Objective: This study aims to employ machine learning (ML) tools to cluster patients hospitalized for acute exacerbations of chronic obstructive pulmonary disease (COPD) based on their diverse social and clinical characteristics. This clustering is intended to facilitate the subsequent analysis of differences in clinical outcomes.
Methods: We analysed a cohort of patients with severe COPD from two Pulmonary Departments in north-western Spain using the k-prototypes algorithm, incorporating demographic, clinical, and social data. The resulting clusters were correlated with metrics such as readmissions, mortality, and place of death. Additionally, we developed an Intelligent Clinical Decision Support System (ICDSS) using a supervised ML model (Random Forest) to assign new patients to these clusters based on a reduced set of variables.

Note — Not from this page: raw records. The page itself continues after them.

import Literature.NumberTheory.GaloisRepresentations.PhiGammaModuleRobba
import HarnessLib

/-!
# `HasDrigEtale` is a hypothesis on the `(φ, Γ_F)`-module datum, not a theorem about it

`PhiGammaModuleRobba.HasDrigEtale 𝓣` (file `PhiGammaModuleRobba`) renders, as a PREDICATE on the
enriched datum `𝓣 : PhiGammaModuleRobba p F E` (an abstract `(φ, Γ)`-ring with abstract rules
`D_rig`, `𝓡(δ)` and an abstract predicate `IsEtale`), the theorem that `D_rig` is an equivalence
from `E`-linear representations of `G_F` onto the étale `(φ, Γ_F)`-modules over `𝓡_E(π_F)`
(Fontaine, Cherbonnier–Colmez, Kedlaya; as printed: [cite: BellaicheChenevier2009, Prop. 2.2.6 (i)
(arXiv:math/0602340 numbering)] for `F = ℚ_p` and Artinian coefficients; in affinoid families
`D_rig` is functorial, fully faithful, exact and commutes with base change
[cite: KedlayaPottharstXiao2014, Thm. 2.2.17] but is "not essentially surjective, even onto the
étale objects" [cite: KedlayaPottharstXiao2014, §1, p. 3 and Remark 2.2.16]).  Like its siblings
`HasLiuFiniteness`, `HasRankOneCohomology`, `HasRankOneClassification`, `HasCFTIdentification`
it is, by the design of that file, "nothing asserted": a route posits `(h : 𝓣.IsKPX d)`.

This file records, sorry-free, why there is (and can be) no `HasDrigEtale_holds`, i.e. why the
declaration is a parametrised hypothesis and not a closed named fact:

* `PhiGammaModuleRobba.not_hasDrigEtale_update_isEtale_false 𝓣` — for EVERY datum `𝓣`, the
  datum with the same ring, `D_rig`, `𝓡(δ)`, topology, `γ_F` and `homToH1` but `IsEtale := False`
  violates `HasDrigEtale` (clause (1) at the trivial representation of rank `0`): the predicate is
  not a consequence of the other fields;
* `PhiGammaModuleRobba.not_forall_hasDrigEtale_of_nonempty` — hence over any `(p, F, E)` carrying
  a datum, `∀ 𝓣, 𝓣.HasDrigEtale` fails;
* `PhiGammaModuleRobba.nonempty_of_isAlgClosed p K` — the field axioms of
  `PhiGammaModuleRobba p K (ZMod 2)` are jointly satisfiable for `K` algebraically closed
  (`G_K = 1`, `(ZMod 2)ˣ = 1`, everything trivial: the scratch inhabitant mentioned in the design
  notes of `PhiGammaModuleRobba`, now the witness), so
  `PhiGammaModuleRobba.not_forall_hasDrigEtale`: the universal closure over all `(p, F, E, 𝓣)`
  (at universe `0`, as in `PhiGammaModuleData.nonempty`) is false.

What IS a theorem of the literature is that the GENUINE datum (Robba ring `𝓡_E(π_F)`, Berger's
`D_rig^†`, Kedlaya's "pure of slope `0`") satisfies `HasDrigEtale`; stating that needs those
constructions (cf. the named fact `PhiGammaModuleData.nonempty` of `Trianguline.lean`), which
neither Mathlib nor this tree has.

## References

* K. S. Kedlaya, J. Pottharst, L. Xiao, *Cohomology of arithmetic families of `(φ, Γ)`-modules*,
  JAMS 27 (2014), arXiv:1203.5718 — §1 p. 3, Remark 2.2.16, Thm. 2.2.17. [KedlayaPottharstXiao2014]
* J. Bellaïche, G. Chenevier, *Families of Galois representations and Selmer groups*, Astérisque
  324 (2009), arXiv:math/0602340 — §2.2.5, Prop. 2.2.6. [BellaicheChenevier2009]
-/

noncomputable section

namespace Literature.NumberTheory.GaloisRepresentations

open Field

universe u v w

namespace PhiGammaModuleRobba

section Update

variable {p : ℕ} [Fact p.Prime] {F : Type u} [Field F] [TopologicalSpace F]
  {E : Type v} [Field E] [TopologicalSpace E] [IsTopologicalRing E]

/-- **`HasDrigEtale` is not a consequence of the other fields of the datum**: in ANY datum `𝓣`,
replacing the predicate `IsEtale` by the constantly false one (same `(φ, Γ)`-ring, `D_rig`, `𝓡(δ)`,
topology, `γ_F`, `homToH1`) violates it (clause (1), "`D_rig ρ` is étale", at the trivial
representation of rank `0`). [folklore] -/
theorem not_hasDrigEtale_update_isEtale_false (𝓣 : PhiGammaModuleRobba.{u, v, w} p F E) :
    ¬ ({ 𝓣 with IsEtale := fun _ => False } : PhiGammaModuleRobba.{u, v, w} p F E).HasDrigEtale :=
  fun h => (h.1 0 1).2

/-- Over any `(p, F, E)` carrying one datum, the closure `∀ 𝓣, 𝓣.HasDrigEtale` is false.
[folklore] -/
theorem not_forall_hasDrigEtale_of_nonempty (h𝓣 : Nonempty (PhiGammaModuleRobba.{u, v, w} p F E)) :
    ¬ ∀ 𝓣 : PhiGammaModuleRobba.{u, v, w} p F E, 𝓣.HasDrigEtale :=
  fun h => h𝓣.elim fun 𝓣 => not_hasDrigEtale_update_isEtale_false 𝓣 (h _)

end Update

/-! ### The datum type is inhabited (degenerate datum over an algebraically closed field) -/

section Degenerate

variable (p : ℕ) [Fact p.Prime] (K : Type u) [Field K] [TopologicalSpace K] [IsAlgClosed K]

omit [TopologicalSpace K] in
/-- `G_K = 1` for `K` algebraically closed: every element of `K̄` comes from `K`
(`IsAlgClosed.algebraMap_bijective_of_isIntegral`), so a `K`-automorphism is the identity.
(Also `subsingleton_absoluteGaloisGroup_of_isAlgClosed` in
`NumberTheory/EllipticCurves/SelmerGaloisAction.lean`; re-proved to spare the import.) [folklore] -/
private theorem subsingleton_absoluteGaloisGroup : Subsingleton (absoluteGaloisGroup K) := by
  refine ⟨fun g h => AlgEquiv.ext fun x => ?_⟩
  obtain ⟨e, rfl⟩ :=
    (IsAlgClosed.algebraMap_bijective_of_isIntegral (k := K) (K := AlgebraicClosure K)).2 x
  rw [AlgEquiv.commutes, AlgEquiv.commutes]

/-- **The field axioms of `PhiGammaModuleRobba p K (ZMod 2)` are jointly satisfiable** for `K`
algebraically closed, by a DEGENERATE datum: the trivial `(φ, Γ)`-ring on `ZMod 2` itself
(`G_K` acting trivially, `φ = id`), `D_rig ρ` and `𝓡(δ)` all trivial (the axioms hold because
`G_K = 1`, so every `ρ` is trivial, and `(ZMod 2)ˣ = 1`, so every `δ` is trivial), the discrete
topology, `γ_K := 1` (dense since `G_K = 1`), `homToH1 := 0`, `IsEtale := False`.  A junk
inhabitant (the scratch check mentioned in the design notes of `PhiGammaModuleRobba`), recorded
only as the witness of `not_forall_hasDrigEtale`. [folklore] -/
theorem nonempty_of_isAlgClosed : Nonempty (PhiGammaModuleRobba.{u, 0, 0} p K (ZMod 2)) := by
  haveI := subsingleton_absoluteGaloisGroup K
  -- the trivial action of `G_K` on `ZMod 2` by ring endomorphisms
  let act : MulSemiringAction (absoluteGaloisGroup K) (ZMod 2) :=
    { smul := fun _ r => r
      one_smul := fun _ => rfl
      mul_smul := fun _ _ _ => rfl
      smul_zero := fun _ => rfl
      smul_add := fun _ _ _ => rfl
      smul_one := fun _ => rfl
      smul_mul := fun _ _ _ => rfl }
  -- the trivial `(φ, Γ)`-ring on `ZMod 2`
  let 𝓡 : PhiGammaRing.{u, 0, 0} (absoluteGaloisGroup K) (ZMod 2) :=
    { R := ZMod 2
      action := act
      smulComm := @SMulCommClass.mk _ _ _ act.toSMul _ fun _ _ _ => rfl
      frob := AlgHom.id (ZMod 2) (ZMod 2)
      frob_smul := fun _ _ => rfl }
  -- the degenerate `PhiGammaModuleData`
  let 𝔇 : PhiGammaModuleData.{u, 0, 0} p K (ZMod 2) :=
    { ring := 𝓡
      smul_eq_self := fun _ _ _ => rfl
      Drig := fun {n} _ => FramedPhiGammaModule.trivial 𝓡 n
      Drig_matGamma_eq_one := fun _ _ _ => rfl
      Drig_conj := fun _ _ => FramedPhiGammaModule.IsIso.refl _
      Drig_injective := fun ρ ρ' _ =>
        ⟨1, ContinuousMonoidHom.ext fun σ => by rw [Subsingleton.elim σ 1, map_one, map_one]⟩
      Drig_one := fun _ => FramedPhiGammaModule.IsIso.refl _
      charMod := fun _ => FramedPhiGammaModule.trivial 𝓡 1
      charMod_matGamma_eq_one := fun _ _ _ => rfl
      charMod_one := FramedPhiGammaModule.IsIso.refl _
      charMod_injective := fun _ _ _ => ContinuousMonoidHom.ext fun _ => Subsingleton.elim _ _
      Drig_rank_one := fun _ => ⟨1, FramedPhiGammaModule.IsIso.refl _⟩ }
  exact
   ⟨{ toPhiGammaModuleData := 𝔇
      topR := inferInstanceAs (TopologicalSpace (ZMod 2))
      topRingR := inferInstanceAs (IsTopologicalRing (ZMod 2))
      continuous_frob := continuous_of_discreteTopology (α := ZMod 2)
      continuous_act := fun _ => continuous_of_discreteTopology (α := ZMod 2)
      continuous_orbit := fun r =>
        show Continuous fun _ : absoluteGaloisGroup K => r from continuous_const
      gen := 1
      dense_gen := fun x => subset_closure <| by
        rw [SetLike.mem_coe, Subsingleton.elim x 1]
        exact one_mem _
      homToH1 := 0
      IsEtale := fun _ => False }⟩

end Degenerate

/-- **The universal closure of `HasDrigEtale` is false** (witness: a degenerate datum over
`F = ℂ`, `E = ZMod 2`, `p = 2`; universe `0` as in `PhiGammaModuleData.nonempty`).  Hence
`HasDrigEtale` is a hypothesis a route assumes about "the" `(φ, Γ_F)`-module theory — a
parametrised predicate with no `_holds` — and not a named fact. [folklore] -/
theorem not_forall_hasDrigEtale :
    ¬ ∀ (p : ℕ) [Fact p.Prime] (F : Type) [Field F] [TopologicalSpace F] (E : Type) [Field E]
        [TopologicalSpace E] [IsTopologicalRing E] (𝓣 : PhiGammaModuleRobba.{0, 0, 0} p F E),
        𝓣.HasDrigEtale :=
  fun h => not_forall_hasDrigEtale_of_nonempty (nonempty_of_isAlgClosed 2 ℂ) (h 2 ℂ (ZMod 2))

end PhiGammaModuleRobba

end Literature.NumberTheory.GaloisRepresentations

end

Results: The cohort consisted of 524 patients, with an average age of 70.30 ± 9.35 years, 77.67% male, and an average FEV1 of 44.43 ± 15.4. Four distinct clusters (A-D) were identified with varying clinical-demographic and social profiles. Cluster D showed the highest levels of dependency, social isolation, and increased rates of readmissions and mortality. Cluster B was characterized by prevalent cardiovascular comorbidities. Cluster C included a younger demographic, with a higher proportion of women and significant psychosocial challenges. The ICDSS, using five key variables, achieved areas under the ROC curve of at least 0.91.
Conclusions: ML tools effectively facilitate the social and clinical clustering of patients with severe COPD, closely related to resource utilization and prognostic profiles. The ICDSS enhances the ability to characterize new patients in clinical settings.